Exercise data section start

import Literature.AlgebraicGeometry.ModuliOfAbelianVarieties.SiegelUniversalFamilyUniformisation   -- ★ P-3 tokens
import Literature.AlgebraicGeometry.ModuliOfAbelianVarieties.SiegelAdmissibleMarkingUnique          -- ★ `exists_siegelLevelGroup_smul_ratRep_of_lifts`
import Literature.AlgebraicGeometry.ModuliOfAbelianVarieties.SiegelShimuraSetPrincipalDissection    -- ★ `exists_principalRep`
import Literature.AlgebraicGeometry.ModuliOfAbelianVarieties.SiegelPeriodLiftLocallyUnique          -- ★ LIFT-UNIQ `exists_open_eqOn_of_exists_gDHom_smul`
import HarnessLib

/-!
# The period matrix of an admissibly marked chart IS the lift: a P-3 chart in normal form along `Z` with `Z t₀ = s t₀` is a P-3 chart along `s` near `t₀`
# ([Milne2005ShimuraVarieties] §6 Thm. 6.11; [Lange2023AbelianVarietiesComplex] §3.1.3 Prop. 3.1.9 + Remark 3.1.10 (2), §3.4 Prop. 3.4.8; [BirkenhakeLange2004] §8.8)

Layer `Literature/AlgebraicGeometry/ModuliOfAbelianVarieties`, namespace `Literature.AlgebraicGeometry.ModuliOfAbelianVarieties`.  THEOREMS ONLY
(no definition, no named fact, no instance, no notation, no `sorry`).  Cell `hodgecm-mathlib` (D-0151), FLOOR 0, P6 «MOD» (crux hLiu418 =
stmt-HodgeConjecture-24832, `--supports`), half A line L7, socket `stub_UNIVFAM` = ★ P-3 `siegelUniversalFamilyUniformisation` (E-LINE
`Cruxes/HLiu418/Lines/F0_P6a_PELWitnessE.lean` :654), organ **O5 «MATCH»** of `StubUNIVFAM.closer.skeleton.v1/v2` (LA7-plan deal v1 2026-09-02T02:05Z,
dealt to LA7-p02).  HC_CM is proved only modulo the printed citations until rung 0 closes; this file is count-neutral.

THE MATHEMATICS.  Organ O4 «ALIGN» delivers, near `t₀`, a relative exponential chart `(Φ₂, ex₂)` of `(P_T.A)^an → T^an` over an open `V′ ∋ t₀` in P-3's
NORMAL FORM along SOME holomorphic `Z : V′ → 𝔥_g` with `Z t₀ = s t₀` (periods `Π_{Z t}`, (G), (ADM) at `(Z t, r)` for every principal `r`).
Organ O2 «ADMNF» delivers admissible packages of the fibres at `(s t, r)` along the given lift `s`.  Hence at every `t ∈ V′` the fibre
`A_t` is admissibly marked both at `(Z t, r₀)` and at `(s t, r₀)` (for one principal representative `r₀` of `c`, ★ `exists_principalRep`), so
`s t = M_t • Z t` with `M_t ∈ Γ_δ(N)` — [Milne2005ShimuraVarieties] Thm. 6.11, in the tree ★ `exists_siegelLevelGroup_smul_ratRep_of_lifts` —
and since `Γ_δ(N)` (`N ≥ 3`) acts freely and properly discontinuously on `𝔥_g` ([Lange2023AbelianVarietiesComplex] Prop. 3.1.9, Remark 3.1.10 (2))
and `Z`, `s` are continuous with `Z t₀ = s t₀`, ★ LIFT-UNIQ `exists_open_eqOn_of_exists_gDHom_smul` gives an open `V″ ∋ t₀`, `V″ ⊆ V′`, with
`Z = s` on `V″`.  On `V″` the SAME chart `(Φ₂, ex₂)` is in normal form along `s`: the four P-3 conjuncts at `s` are those at `Z` rewritten
(`match_chart`).  In print: the universal family over `𝒜_D(D)` is `p̄ : 𝔛_D ∕ G_D(D) → 𝔥_g ∕ G_D(D)`, the sheets of `𝔥_g → 𝒜_D(D)` being permuted
freely ([Lange2023AbelianVarietiesComplex] §3.4 Prop. 3.4.8; [BirkenhakeLange2004] §8.8).

* `match_chart` — THE O5 HEAD (binders: the skeleton's `MATCH` minus the unused piece clauses ∕ smoothness ∕ lift-equation binders; the five
  hypotheses and the conclusion token for token).

## References
* [Milne2005ShimuraVarieties] J. S. Milne, *Introduction to Shimura Varieties* (2005), §6 Thm. 6.11 p. 74.
* [Lange2023AbelianVarietiesComplex] H. Lange, *Abelian Varieties over the Complex Numbers* (2023), §3.1.3 Prop. 3.1.9, Remark 3.1.10 (2) (p0161–p0162);
  §3.4 Prop. 3.4.8 + Ex. 3.4.5 (7) pp. 190–191.
* [BirkenhakeLange2004] C. Birkenhake, H. Lange, *Complex Abelian Varieties*, 2nd ed. (2004), §8.8 pp. 232–234.
-/

set_option autoImplicit false

noncomputable section

open CategoryTheory CategoryTheory.Limits AlgebraicGeometry Matrix Topology Set
open scoped Manifold ContDiff Matrix.Norms.Elementwise
open Literature.AlgebraicGeometry.Motives (SchemeOver ComplexPoints AlgPoints specOver AbelianVariety CartierDivisor)
open Literature.AlgebraicGeometry.AbelianSchemes (PolarizedAbelianSchemeWithLevel AbelianSchemeOver)
open Literature.Geometry.Kaehler (ComplexTorus)
open Literature.Geometry.Kaehler.ComplexTorus (cover)
open Literature.Geometry.ComplexAnalytic (IsRelExpChartOn totalOver basePoint)
open Literature.NumberTheory.Transcendental (IsAnalytification)
open Literature.NumberTheory.Automorphic (siegelUpperHalfSpace)
open Literature.NumberTheory.Adeles (latticeOfGL)

namespace Literature.AlgebraicGeometry.ModuliOfAbelianVarieties

open SiegelModuli (jOfSiegel)

namespace SiegelUniversalFamilyChartMatch

/-- Entrywise holomorphic matrix-valued maps are continuous (plumbing). [folklore] -/
private theorem continuousOn_of_mdifferentiableOn_entries {g d : ℕ} {MT : Type} [TopologicalSpace MT] [ChartedSpace (Fin d → ℂ) MT]
    {Z : MT → Matrix (Fin g) (Fin g) ℂ} {V : Set MT} (hZ : ∀ i j, MDifferentiableOn 𝓘(ℂ, Fin d → ℂ) 𝓘(ℂ, ℂ) (fun t => Z t i j) V) :
    ContinuousOn Z V :=
  continuousOn_pi.2 fun i => continuousOn_pi.2 fun j => (hZ i j).continuousOn

/-- **O5 «MATCH» — THE PERIOD MATRIX OF AN ADMISSIBLY MARKED CHART IS THE LIFT** ([Milne2005ShimuraVarieties] Thm. 6.11: two admissible period
points of one fibre are `Γ_δ(N)`-related — ★ `exists_siegelLevelGroup_smul_ratRep_of_lifts`; [Lange2023AbelianVarietiesComplex] Prop. 3.1.9 +
Remark 3.1.10 (2): `Γ_δ(N)`, `N ≥ 3`, acts freely and properly discontinuously, so nearby related continuous lifts coincide — ★
`SiegelModuli.exists_open_eqOn_of_exists_gDHom_smul`): under the skeleton's `MATCH` binders, a chart `(Φ₂, ex₂)` over `V′ ∋ t₀`, `V′ ⊆ U`, in P-3's
normal form along a holomorphic `Z` with `Z t₀ = s t₀`, together with the ADMNF packages along `s`, restricts to an open `V″ ∋ t₀`, `V″ ⊆ U`, on
which it satisfies the FOUR P-3 conjuncts along `s` (`Z = s` on `V″`).
[cite: Milne2005ShimuraVarieties, §6 Thm. 6.11 p. 74] [cite: Lange2023AbelianVarietiesComplex, §3.1.3 Prop. 3.1.9 and Remark 3.1.10 (2); §3.4 Prop. 3.4.8 pp. 190–191]
[cite: BirkenhakeLange2004, §8.8 pp. 232–234] -/
theorem match_chart :
  ∀ (g N : ℕ) (δ : Fin g → ℕ) (hg : 0 < g) (hδ : IsPolarizationType δ) (hN : 3 ≤ N) (𝓜 : SiegelFineModuliScheme g N δ)
    (c : (ZMod N)ˣ) (Sc : SchemeOver ℂ) (ιc : Sc ⟶ (Motives.baseChange ℚ ℂ).obj 𝓜.M)
    -- the base, the pulled-back universal triple and its analytifications (P-3's binders; the piece clauses are not needed here)
    (T : SchemeOver ℂ) (d : ℕ) (ψ : T ⟶ Sc)
    (MT : Type) [TopologicalSpace MT] [ChartedSpace (Fin d → ℂ) MT]
    (φT : MT → ComplexPoints T) (hT : IsAnalytification (Fin d → ℂ) T d φT)
    (MA : Type) [TopologicalSpace MA] [ChartedSpace (Fin (d + g) → ℂ) MA]
    (φA : MA → ComplexPoints (totalOver T
      (𝓜.univ.baseChange (ψ.left ≫ ιc.left ≫ pullback.fst 𝓜.M.hom (Spec.map (CommRingCat.ofHom (algebraMap ℚ ℂ))))).A))
    (U : Set MT) (s : MT → Matrix (Fin g) (Fin g) ℂ) (hs : ∀ t ∈ U, s t ∈ siegelUpperHalfSpace g)
    (_ : ∀ i j, MDifferentiableOn 𝓘(ℂ, Fin d → ℂ) 𝓘(ℂ, ℂ) (fun t => s t i j) U)
    -- organ binders: the point, `ALIGN`'s output, the normal-form packages along `U`
    (t₀ : MT) (V' : Set MT) (_ : IsOpen V') (_ : t₀ ∈ V') (_ : V' ⊆ U)
    (Z : MT → Matrix (Fin g) (Fin g) ℂ) (hZ : ∀ t ∈ V', Z t ∈ siegelUpperHalfSpace g)
    (_ : ∀ i j, MDifferentiableOn 𝓘(ℂ, Fin d → ℂ) 𝓘(ℂ, ℂ) (fun t => Z t i j) V') (_ : Z t₀ = s t₀)
    (Φ₂ : MT → ((Fin g ⊕ Fin g → ℝ) ≃L[ℝ] (Fin g → ℂ))) (ex₂ : MT × (Fin g → ℂ) → MA),
  letI P := 𝓜.univ.baseChange (ψ.left ≫ ιc.left ≫ pullback.fst 𝓜.M.hom (Spec.map (CommRingCat.ofHom (algebraMap ℚ ℂ))))
  (∀ t ∈ V', ∀ v : Fin g ⊕ Fin g → ℝ, Φ₂ t v = siegelPeriodMap δ (Z t) v) →
  IsRelExpChartOn (Fin d → ℂ) (Fin (d + g) → ℂ) (basePoint hT P.A φA) V' Φ₂ ex₂ →
  (∀ t ∈ V', ∃ φt : ComplexTorus (Φ₂ t) → (P.A.fibre (φT t).left).toAbelianVariety.Points ℂ,
    IsAnalytification (Fin g → ℂ) (P.A.fibre (φT t).left).toAbelianVariety.X g φt ∧
    (∀ x y, φt (x + y) = φt x * φt y) ∧
    ∀ z : Fin g → ℂ, (φA (ex₂ (t, z))).left = P.A.fibrePointToLeft (φT t).left (φt (cover (Φ₂ t) z))) →
  (∀ (u : finAdeleQˣ) (r : gspFinAdelic δ),
    (∀ v, Valued.v ((u : finAdeleQ) v) = 1) →
    (u : finAdeleQ) - ((c : ZMod N).val : ℕ) ∈ levelIdeal N →
    r ∈ principalLevelSubgroup δ 1 →
    IsMultiplier (typeFormOver δ finAdeleQ) (r : GL (Fin g ⊕ Fin g) finAdeleQ) u →
    ((r : GL (Fin g ⊕ Fin g) finAdeleQ) : Matrix (Fin g ⊕ Fin g) (Fin g ⊕ Fin g) finAdeleQ) =
      Matrix.fromBlocks 1 0 0 ((u : finAdeleQ) • (1 : Matrix (Fin g) (Fin g) finAdeleQ)) →
    ∀ (t : MT) (ht : t ∈ V'),
      ∃ (m : SiegelAdelicMarking ⟨jOfSiegel δ (Z t), SiegelComplexRecordSystem.jOfSiegel_mem_C0pm hδ.1 (hZ t ht)⟩ r
            (P.A.fibre (φT t).left).toAbelianVariety)
        (Θ : CartierDivisor (P.A.fibre (φT t).left).toAbelianVariety.X.left)
        (Λ : P.level.SymplecticLift (φT t).left Θ δ),
        Θ.IsAmple ∧ P.A.IsLambdaOfAt (φT t).left P.D P.pol.lam Θ ∧
        (∀ ⦃M : ℕ⦄, N ∣ M → M ≠ 0 → ∀ (x : Fin g ⊕ Fin g → ZMod M) (v : Fin g ⊕ Fin g → ℚ),
          AdelicCongr ((r⁻¹ : gspFinAdelic δ) : GL (Fin g ⊕ Fin g) finAdeleQ) 1 v (fun i => ((x i).val : ℚ) / M) →
            ((Λ.lift M (Multiplicative.ofAdd x)) : (P.A.fibre (φT t).left).toAbelianVariety.Points ℂ) = m.r v) ∧
        m.γ = 1 ∧ (∀ v : Fin g ⊕ Fin g → ℝ, m.Ψ v = siegelPeriodMap δ (Z t) v) ∧
        ∀ z : Fin g → ℂ, P.A.fibrePointToLeft (φT t).left (m.toFun (cover m.Ψ z)) = (φA (ex₂ (t, z))).left) →
  (∀ (u : finAdeleQˣ) (r : gspFinAdelic δ),
    (∀ v, Valued.v ((u : finAdeleQ) v) = 1) →
    (u : finAdeleQ) - ((c : ZMod N).val : ℕ) ∈ levelIdeal N →
    r ∈ principalLevelSubgroup δ 1 →
    IsMultiplier (typeFormOver δ finAdeleQ) (r : GL (Fin g ⊕ Fin g) finAdeleQ) u →
    ((r : GL (Fin g ⊕ Fin g) finAdeleQ) : Matrix (Fin g ⊕ Fin g) (Fin g ⊕ Fin g) finAdeleQ) =
      Matrix.fromBlocks 1 0 0 ((u : finAdeleQ) • (1 : Matrix (Fin g) (Fin g) finAdeleQ)) →
    ∀ (t : MT) (ht : t ∈ U),
      ∃ (m : SiegelAdelicMarking ⟨jOfSiegel δ (s t), SiegelComplexRecordSystem.jOfSiegel_mem_C0pm hδ.1 (hs t ht)⟩ r
            (P.A.fibre (φT t).left).toAbelianVariety)
        (Θ : CartierDivisor (P.A.fibre (φT t).left).toAbelianVariety.X.left)
        (Λ : P.level.SymplecticLift (φT t).left Θ δ),
        Θ.IsAmple ∧ P.A.IsLambdaOfAt (φT t).left P.D P.pol.lam Θ ∧
        (∀ ⦃M : ℕ⦄, N ∣ M → M ≠ 0 → ∀ (x : Fin g ⊕ Fin g → ZMod M) (v : Fin g ⊕ Fin g → ℚ),
          AdelicCongr ((r⁻¹ : gspFinAdelic δ) : GL (Fin g ⊕ Fin g) finAdeleQ) 1 v (fun i => ((x i).val : ℚ) / M) →
            ((Λ.lift M (Multiplicative.ofAdd x)) : (P.A.fibre (φT t).left).toAbelianVariety.Points ℂ) = m.r v) ∧
        m.γ = 1 ∧ (∀ v : Fin g ⊕ Fin g → ℝ, m.Ψ v = siegelPeriodMap δ (s t) v)) →
  ∃ (V'' : Set MT) (_ : IsOpen V'') (_ : t₀ ∈ V'') (hV''U : V'' ⊆ U)
    (Φ : MT → ((Fin g ⊕ Fin g → ℝ) ≃L[ℝ] (Fin g → ℂ))) (ex : MT × (Fin g → ℂ) → MA),
    (∀ t ∈ V'', ∀ v : Fin g ⊕ Fin g → ℝ, Φ t v = siegelPeriodMap δ (s t) v) ∧
    IsRelExpChartOn (Fin d → ℂ) (Fin (d + g) → ℂ) (basePoint hT P.A φA) V'' Φ ex ∧
    (∀ t ∈ V'', ∃ φt : ComplexTorus (Φ t) → (P.A.fibre (φT t).left).toAbelianVariety.Points ℂ,
      IsAnalytification (Fin g → ℂ) (P.A.fibre (φT t).left).toAbelianVariety.X g φt ∧
      (∀ x y, φt (x + y) = φt x * φt y) ∧
      ∀ z : Fin g → ℂ, (φA (ex (t, z))).left = P.A.fibrePointToLeft (φT t).left (φt (cover (Φ t) z))) ∧
    (∀ (u : finAdeleQˣ) (r : gspFinAdelic δ),
      (∀ v, Valued.v ((u : finAdeleQ) v) = 1) →
      (u : finAdeleQ) - ((c : ZMod N).val : ℕ) ∈ levelIdeal N →
      r ∈ principalLevelSubgroup δ 1 →
      IsMultiplier (typeFormOver δ finAdeleQ) (r : GL (Fin g ⊕ Fin g) finAdeleQ) u →
      ((r : GL (Fin g ⊕ Fin g) finAdeleQ) : Matrix (Fin g ⊕ Fin g) (Fin g ⊕ Fin g) finAdeleQ) =
        Matrix.fromBlocks 1 0 0 ((u : finAdeleQ) • (1 : Matrix (Fin g) (Fin g) finAdeleQ)) →
      ∀ (t : MT) (ht : t ∈ V''),
        ∃ (m : SiegelAdelicMarking ⟨jOfSiegel δ (s t), SiegelComplexRecordSystem.jOfSiegel_mem_C0pm hδ.1 (hs t (hV''U ht))⟩ r
              (P.A.fibre (φT t).left).toAbelianVariety)
          (Θ : CartierDivisor (P.A.fibre (φT t).left).toAbelianVariety.X.left)
          (Λ : P.level.SymplecticLift (φT t).left Θ δ),
          Θ.IsAmple ∧ P.A.IsLambdaOfAt (φT t).left P.D P.pol.lam Θ ∧
          (∀ ⦃M : ℕ⦄, N ∣ M → M ≠ 0 → ∀ (x : Fin g ⊕ Fin g → ZMod M) (v : Fin g ⊕ Fin g → ℚ),
            AdelicCongr ((r⁻¹ : gspFinAdelic δ) : GL (Fin g ⊕ Fin g) finAdeleQ) 1 v (fun i => ((x i).val : ℚ) / M) →
              ((Λ.lift M (Multiplicative.ofAdd x)) : (P.A.fibre (φT t).left).toAbelianVariety.Points ℂ) = m.r v) ∧
          m.γ = 1 ∧ (∀ v : Fin g ⊕ Fin g → ℝ, m.Ψ v = siegelPeriodMap δ (s t) v) ∧
          ∀ z : Fin g → ℂ, P.A.fibrePointToLeft (φT t).left (m.toFun (cover m.Ψ z)) = (φA (ex (t, z))).left) := by
  intro g N δ hg hδ hN 𝓜 c Sc ιc T d ψ MT _ _ φT hT MA _ _ φA U s hs hsd t₀ V' hV'o ht₀ hV'U Z hZ hZd hZ₀ Φ₂ ex₂ hΦ₂ hex₂ hG hADMZ hADMs
  -- one principal representative `r₀` of `c`
  have hN0 : N ≠ 0 := by omega
  obtain ⟨u₀, r₀, hu₀, hu₀c, hr₀, hmult₀, hmat₀⟩ := exists_principalRep δ hN0 c
  -- at every `t ∈ V′` the fibre is admissibly marked at `(Z t, r₀)` and at `(s t, r₀)`: the two period points are `Γ_δ(N)`-related
  have hrel : ∀ t (ht : t ∈ V'), ∃ M : symplecticLatticeGroup δ, (M : GL (Fin g ⊕ Fin g) ℤ) ∈ siegelLevelGroup δ N ∧
      (⟨s t, hs t (hV'U ht)⟩ : siegelUpperHalfSpace g) = SiegelModuli.gDHom δ hδ.1 M • (⟨Z t, hZ t ht⟩ : siegelUpperHalfSpace g) := by
    intro t ht
    obtain ⟨m, Θ, Λ, -, hΘl, hΛ, -, -, -⟩ := hADMZ u₀ r₀ hu₀ hu₀c hr₀ hmult₀ hmat₀ t ht
    obtain ⟨m', Θ', Λ', -, hΘl', hΛ', -, -⟩ := hADMs u₀ r₀ hu₀ hu₀c hr₀ hmult₀ hmat₀ t (hV'U ht)
    obtain ⟨M, hM, hMZ, -⟩ := exists_siegelLevelGroup_smul_ratRep_of_lifts hg hδ hN hr₀ (hZ t ht) (hs t (hV'U ht))
      m Λ hΘl hΛ m' Λ' hΘl' hΛ'
    exact ⟨M, hM, hMZ⟩
  -- unique continuation of lifts: `Z = s` on an open `V″ ∋ t₀`, `V″ ⊆ V′`
  obtain ⟨V'', hV''o, ht₀'', hV''V', heq⟩ :=
    SiegelModuli.exists_open_eqOn_of_exists_gDHom_smul hδ.1 hN hV'o ht₀ (continuousOn_of_mdifferentiableOn_entries hZd)
      ((continuousOn_of_mdifferentiableOn_entries hsd).mono hV'U) hZ (fun t ht => hs t (hV'U ht)) hZ₀ hrel
  have hV''U : V'' ⊆ U := hV''V'.trans hV'U
  refine ⟨V'', hV''o, ht₀'', hV''U, Φ₂, ex₂, fun t ht v => ?_, hex₂.mono hV''o hV''V', fun t ht => hG t (hV''V' ht), ?_⟩
  · rw [hΦ₂ t (hV''V' ht) v, heq t ht]
  · intro u r hu huc hr hmult hmat t ht
    -- transport the (ADM) package from `Z t` to `s t = Z t`
    have key : ∀ (W : Matrix (Fin g) (Fin g) ℂ) (hW : W ∈ siegelUpperHalfSpace g), Z t = W →
        letI P := 𝓜.univ.baseChange (ψ.left ≫ ιc.left ≫ pullback.fst 𝓜.M.hom (Spec.map (CommRingCat.ofHom (algebraMap ℚ ℂ))))
        ∃ (m : SiegelAdelicMarking ⟨jOfSiegel δ W, SiegelComplexRecordSystem.jOfSiegel_mem_C0pm hδ.1 hW⟩ r
              (P.A.fibre (φT t).left).toAbelianVariety)
          (Θ : CartierDivisor (P.A.fibre (φT t).left).toAbelianVariety.X.left)
          (Λ : P.level.SymplecticLift (φT t).left Θ δ),
          Θ.IsAmple ∧ P.A.IsLambdaOfAt (φT t).left P.D P.pol.lam Θ ∧
          (∀ ⦃M : ℕ⦄, N ∣ M → M ≠ 0 → ∀ (x : Fin g ⊕ Fin g → ZMod M) (v : Fin g ⊕ Fin g → ℚ),
            AdelicCongr ((r⁻¹ : gspFinAdelic δ) : GL (Fin g ⊕ Fin g) finAdeleQ) 1 v (fun i => ((x i).val : ℚ) / M) →
              ((Λ.lift M (Multiplicative.ofAdd x)) : (P.A.fibre (φT t).left).toAbelianVariety.Points ℂ) = m.r v) ∧
          m.γ = 1 ∧ (∀ v : Fin g ⊕ Fin g → ℝ, m.Ψ v = siegelPeriodMap δ W v) ∧
          ∀ z : Fin g → ℂ, P.A.fibrePointToLeft (φT t).left (m.toFun (cover m.Ψ z)) = (φA (ex₂ (t, z))).left := by
      rintro W hW rfl
      exact hADMZ u r hu huc hr hmult hmat t (hV''V' ht)
    exact key (s t) (hs t (hV''U ht)) (heq t ht)

end SiegelUniversalFamilyChartMatch

end Literature.AlgebraicGeometry.ModuliOfAbelianVarieties

end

Exercise data section end

Retype the records above from the very first line down to the line with "NORMAL FORM along SOME", keeping both of those lines. Include nothing beyond them.

import Literature.AlgebraicGeometry.ModuliOfAbelianVarieties.SiegelUniversalFamilyUniformisation   -- ★ P-3 tokens
import Literature.AlgebraicGeometry.ModuliOfAbelianVarieties.SiegelAdmissibleMarkingUnique          -- ★ `exists_siegelLevelGroup_smul_ratRep_of_lifts`
import Literature.AlgebraicGeometry.ModuliOfAbelianVarieties.SiegelShimuraSetPrincipalDissection    -- ★ `exists_principalRep`
import Literature.AlgebraicGeometry.ModuliOfAbelianVarieties.SiegelPeriodLiftLocallyUnique          -- ★ LIFT-UNIQ `exists_open_eqOn_of_exists_gDHom_smul`
import HarnessLib

/-!
# The period matrix of an admissibly marked chart IS the lift: a P-3 chart in normal form along `Z` with `Z t₀ = s t₀` is a P-3 chart along `s` near `t₀`
# ([Milne2005ShimuraVarieties] §6 Thm. 6.11; [Lange2023AbelianVarietiesComplex] §3.1.3 Prop. 3.1.9 + Remark 3.1.10 (2), §3.4 Prop. 3.4.8; [BirkenhakeLange2004] §8.8)

Layer `Literature/AlgebraicGeometry/ModuliOfAbelianVarieties`, namespace `Literature.AlgebraicGeometry.ModuliOfAbelianVarieties`.  THEOREMS ONLY
(no definition, no named fact, no instance, no notation, no `sorry`).  Cell `hodgecm-mathlib` (D-0151), FLOOR 0, P6 «MOD» (crux hLiu418 =
stmt-HodgeConjecture-24832, `--supports`), half A line L7, socket `stub_UNIVFAM` = ★ P-3 `siegelUniversalFamilyUniformisation` (E-LINE
`Cruxes/HLiu418/Lines/F0_P6a_PELWitnessE.lean` :654), organ **O5 «MATCH»** of `StubUNIVFAM.closer.skeleton.v1/v2` (LA7-plan deal v1 2026-09-02T02:05Z,
dealt to LA7-p02).  HC_CM is proved only modulo the printed citations until rung 0 closes; this file is count-neutral.

THE MATHEMATICS.  Organ O4 «ALIGN» delivers, near `t₀`, a relative exponential chart `(Φ₂, ex₂)` of `(P_T.A)^an → T^an` over an open `V′ ∋ t₀` in P-3's
NORMAL FORM along SOME holomorphic `Z : V′ → 𝔥_g` with `Z t₀ = s t₀` (periods `Π_{Z t}`, (G), (ADM) at `(Z t, r)` for every principal `r`).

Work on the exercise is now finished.